Exercise> Reproduce exactly the lines below, from the first through the one containing "have hsub : (halfOpenBox", and nothing more.

Data entries>
= Beginning of Section =

/-- The vertices of the fine box with `k`-th coordinate a multiple of `m - 1` number at most
`(r+1) n^{d-1}`. [folklore] -/
theorem card_filter_dvd_le (hm : 2 ≤ m) (k : Fin d) :
    #((halfOpenBox d (fineN m r)).filter fun x : ZSite d => bM m ∣ x k) ≤ (r + 1) * (fineN m r) ^ (d - 1) := by
  classical
  have hM : 0 < bM m := by unfold bM; omega
  set n := fineN m r with hn
  set Mult : Finset ℤ := (Finset.range (r + 1)).image fun j : ℕ => (j : ℤ) * bM m with hMult
  have hsub : (halfOpenBox d n).filter (fun x : ZSite d => bM m ∣ x k) ⊆
      Fintype.piFinset (Function.update (fun _ : Fin d => Finset.Ico (0 : ℤ) n) k Mult) := by
    intro x hx
    rw [mem_filter, mem_halfOpenBox] at hx
    rw [Fintype.mem_piFinset]
    intro l
    by_cases hl : l = k
    · subst hl
      rw [Function.update_self, hMult, mem_image]
      obtain ⟨j, hj⟩ := hx.2
      have hx0 := (hx.1 l).1
      have hxn := (hx.1 l).2
      have hnz : ((n : ℕ) : ℤ) = r * bM m + 1 := by
        simp only [hn, fineN, bM]; push_cast; rw [Nat.cast_sub (by omega)]; push_cast; ring
      rw [hnz] at hxn
      have hj0 : 0 ≤ j := by
        by_contra h; push Not at h
        have : x l ≤ -bM m := by rw [hj]; nlinarith
        linarith
      have hjr : j ≤ r := by
        by_contra h; push Not at h
        have : (r + 1) * bM m ≤ x l := by rw [hj]; nlinarith
        linarith
      refine ⟨j.toNat, mem_range.2 (by omega), ?_⟩
      rw [Int.toNat_of_nonneg hj0, hj, mul_comm]
    · rw [Function.update_of_ne hl, Finset.mem_Ico]
      exact hx.1 l
  refine (card_le_card hsub).trans ?_
  rw [Fintype.card_piFinset, ← Finset.mul_prod_erase univ _ (mem_univ k), Function.update_self]
  have h1 : #Mult ≤ r + 1 := card_image_le.trans (by rw [card_range])
  have h2 : ∏ l ∈ univ.erase k, #(Function.update (fun _ : Fin d => Finset.Ico (0 : ℤ) n) k Mult l) = n ^ (d - 1) := by
    rw [Finset.prod_congr rfl (fun l hl => by rw [Function.update_of_ne (ne_of_mem_erase hl)])]
    simp only [Int.card_Ico, sub_zero, Int.toNat_natCast, prod_const]
    rw [card_erase_of_mem (mem_univ k), Finset.card_univ, Fintype.card_fin]
  rw [h2]
  exact Nat.mul_le_mul_right _ h1

/-- **The size of the boundary set** `A`: `|A| ≤ 2d · d(r+1)n^{d-1}` (printed: `|A| ≤ C n^d/m`). [cite: arXiv160201222, Thm. 14.3 (proof), "`|A| ≤ Cn^d/m`"] -/
theorem card_Abdry_le (hm : 2 ≤ m) :
    #(Abdry (d := d) m r) ≤ 2 * d * (d * ((r + 1) * (fineN m r) ^ (d - 1))) := by
  classical
  set n := fineN m r with hn
  set TV := (halfOpenBox d n).filter (Touch m) with hTV
  have hTV : #TV ≤ d * ((r + 1) * n ^ (d - 1)) := by
    have hsub : TV ⊆ univ.biUnion fun k : Fin d => (halfOpenBox d n).filter fun x : ZSite d => bM m ∣ x k := by
      intro x hx
      rw [hTV, mem_filter] at hx
      obtain ⟨k, hk⟩ := hx.2
      exact mem_biUnion.2 ⟨k, mem_univ _, mem_filter.2 ⟨hx.1, hk⟩⟩
    refine (card_le_card hsub).trans (card_biUnion_le.trans ?_)
    calc ∑ k : Fin d, #((halfOpenBox d n).filter fun x : ZSite d => bM m ∣ x k)
        ≤ ∑ _k : Fin d, (r + 1) * n ^ (d - 1) := Finset.sum_le_sum fun k _ => card_filter_dvd_le hm k
      _ = d * ((r + 1) * n ^ (d - 1)) := by rw [sum_const, Finset.card_univ, Fintype.card_fin, smul_eq_mul]
  -- split `A` by which endpoint touches
  set Asrc := (Abdry (d := d) m r).filter fun i => Touch m i.1.1.1 with hAsrc
  set Atgt := (Abdry (d := d) m r).filter fun i => Touch m (i.1.1.1 + Pi.single i.1.1.2 1) with hAtgt
  have hsplit : Abdry (d := d) m r ⊆ Asrc ∪ Atgt := by
    intro i hi
    have h := (mem_filter.1 hi).2
    rcases h with h | h
    · exact mem_union_left _ (mem_filter.2 ⟨hi, h⟩)
    · exact mem_union_right _ (mem_filter.2 ⟨hi, h⟩)
  have hsrc : #Asrc ≤ #TV * d := by
    have h := card_le_card_of_injOn (s := Asrc) (t := TV ×ˢ (univ : Finset (Fin d)))
      (fun i => (i.1.1.1, i.1.1.2)) (fun i hi => by
        rw [Finset.mem_coe, hAsrc, mem_filter] at hi
        rw [Finset.mem_coe, mem_product]
        refine ⟨mem_filter.2 ⟨?_, hi.2⟩, mem_univ _⟩
        exact (mem_boxEdges.1 (mem_boxEdgesAt_zero.1 i.1.2)).1)
      (fun i _ j _ h => by
        simp only [Prod.mk.injEq] at h
        exact Subtype.ext (Subtype.ext (Prod.ext h.1 h.2)))
    rwa [card_product, Finset.card_univ, Fintype.card_fin] at h
  have htgt : #Atgt ≤ #TV * d := by
    have h := card_le_card_of_injOn (s := Atgt) (t := TV ×ˢ (univ : Finset (Fin d)))
      (fun i => (i.1.1.1 + Pi.single i.1.1.2 1, i.1.1.2)) (fun i hi => by
        rw [Finset.mem_coe, hAtgt, mem_filter] at hi
        rw [Finset.mem_coe, mem_product]
        refine ⟨mem_filter.2 ⟨?_, hi.2⟩, mem_univ _⟩
        exact (mem_boxEdges.1 (mem_boxEdgesAt_zero.1 i.1.2)).2)
      (fun i _ j _ h => by
        simp only [Prod.mk.injEq] at h
        have h2 := h.2
        have h1 : i.1.1.1 = j.1.1.1 := by
          have := h.1; rw [h2] at this; exact add_right_cancel this
        exact Subtype.ext (Subtype.ext (Prod.ext h1 h2)))
    rwa [card_product, Finset.card_univ, Fintype.card_fin] at h
  calc #(Abdry (d := d) m r) ≤ #(Asrc ∪ Atgt) := card_le_card hsplit
    _ ≤ #Asrc + #Atgt := card_union_le _ _
    _ ≤ #TV * d + #TV * d := add_le_add hsrc htgt
    _ = 2 * d * #TV := by ring
    _ ≤ 2 * d * (d * ((r + 1) * n ^ (d - 1))) := Nat.mul_le_mul_left _ hTV

/-- The size of `A` in the printed form `|A| ≤ 4d² n^d/(m-1)` (real numbers, `r ≥ 1`). [cite: arXiv160201222, Thm. 14.3 (proof)] -/
theorem card_Abdry_le_real (hm : 2 ≤ m) (hr : 1 ≤ r) :
    (#(Abdry (d := d) m r) : ℝ) ≤ 4 * (d : ℝ) ^ 2 * (fineN m r : ℝ) ^ d / ((m : ℝ) - 1) := by
  have h := card_Abdry_le (d := d) (r := r) hm
  have hM : (0 : ℝ) < (m : ℝ) - 1 := by
    have : (2 : ℝ) ≤ m := by exact_mod_cast hm
    linarith
  set n := fineN m r with hn
  have hn1 : (n : ℝ) = r * ((m : ℝ) - 1) + 1 := by
    simp only [hn, fineN]; push_cast; rw [Nat.cast_sub (by omega)]; push_cast; ring
  have hnpos : (0 : ℝ) < n := by rw [hn1]; positivity
  have hcast : (#(Abdry (d := d) m r) : ℝ) ≤ 2 * d * (d * ((r + 1) * (n : ℝ) ^ (d - 1))) := by exact_mod_cast h
  refine hcast.trans ?_
  rw [le_div_iff₀ hM]
  -- `2d·d(r+1)n^{d-1}(m-1) ≤ 4d² n^d`: use `(r+1)(m-1) ≤ 2r(m-1) ≤ 2n` and `n^{d-1} n = n^d` (for `d ≥ 1`)
  rcases Nat.eq_zero_or_pos d with hd | hd
  · subst hd; simp
  · have hpow : (n : ℝ) ^ d = (n : ℝ) ^ (d - 1) * n := by
      rw [← pow_succ, Nat.sub_add_cancel hd]
    have hr1 : (1 : ℝ) ≤ r := by exact_mod_cast hr
    have hkey : ((r : ℝ) + 1) * ((m : ℝ) - 1) ≤ 2 * n := by rw [hn1]; nlinarith
    have hnn : (0 : ℝ) ≤ (n : ℝ) ^ (d - 1) := by positivity
    calc 2 * (d : ℝ) * (d * ((r + 1) * (n : ℝ) ^ (d - 1))) * ((m : ℝ) - 1)
        = 2 * (d : ℝ) ^ 2 * (n : ℝ) ^ (d - 1) * (((r : ℝ) + 1) * ((m : ℝ) - 1)) := by ring
      _ ≤ 2 * (d : ℝ) ^ 2 * (n : ℝ) ^ (d - 1) * (2 * n) := by gcongr
      _ = 4 * (d : ℝ) ^ 2 * (n : ℝ) ^ d := by rw [hpow]; ring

= End of Section =

Result>
/-- The vertices of the fine box with `k`-th coordinate a multiple of `m - 1` number at most
`(r+1) n^{d-1}`. [folklore] -/
theorem card_filter_dvd_le (hm : 2 ≤ m) (k : Fin d) :
    #((halfOpenBox d (fineN m r)).filter fun x : ZSite d => bM m ∣ x k) ≤ (r + 1) * (fineN m r) ^ (d - 1) := by
  classical
  have hM : 0 < bM m := by unfold bM; omega
  set n := fineN m r with hn
  set Mult : Finset ℤ := (Finset.range (r + 1)).image fun j : ℕ => (j : ℤ) * bM m with hMult
  have hsub : (halfOpenBox d n).filter (fun x : ZSite d => bM m ∣ x k) ⊆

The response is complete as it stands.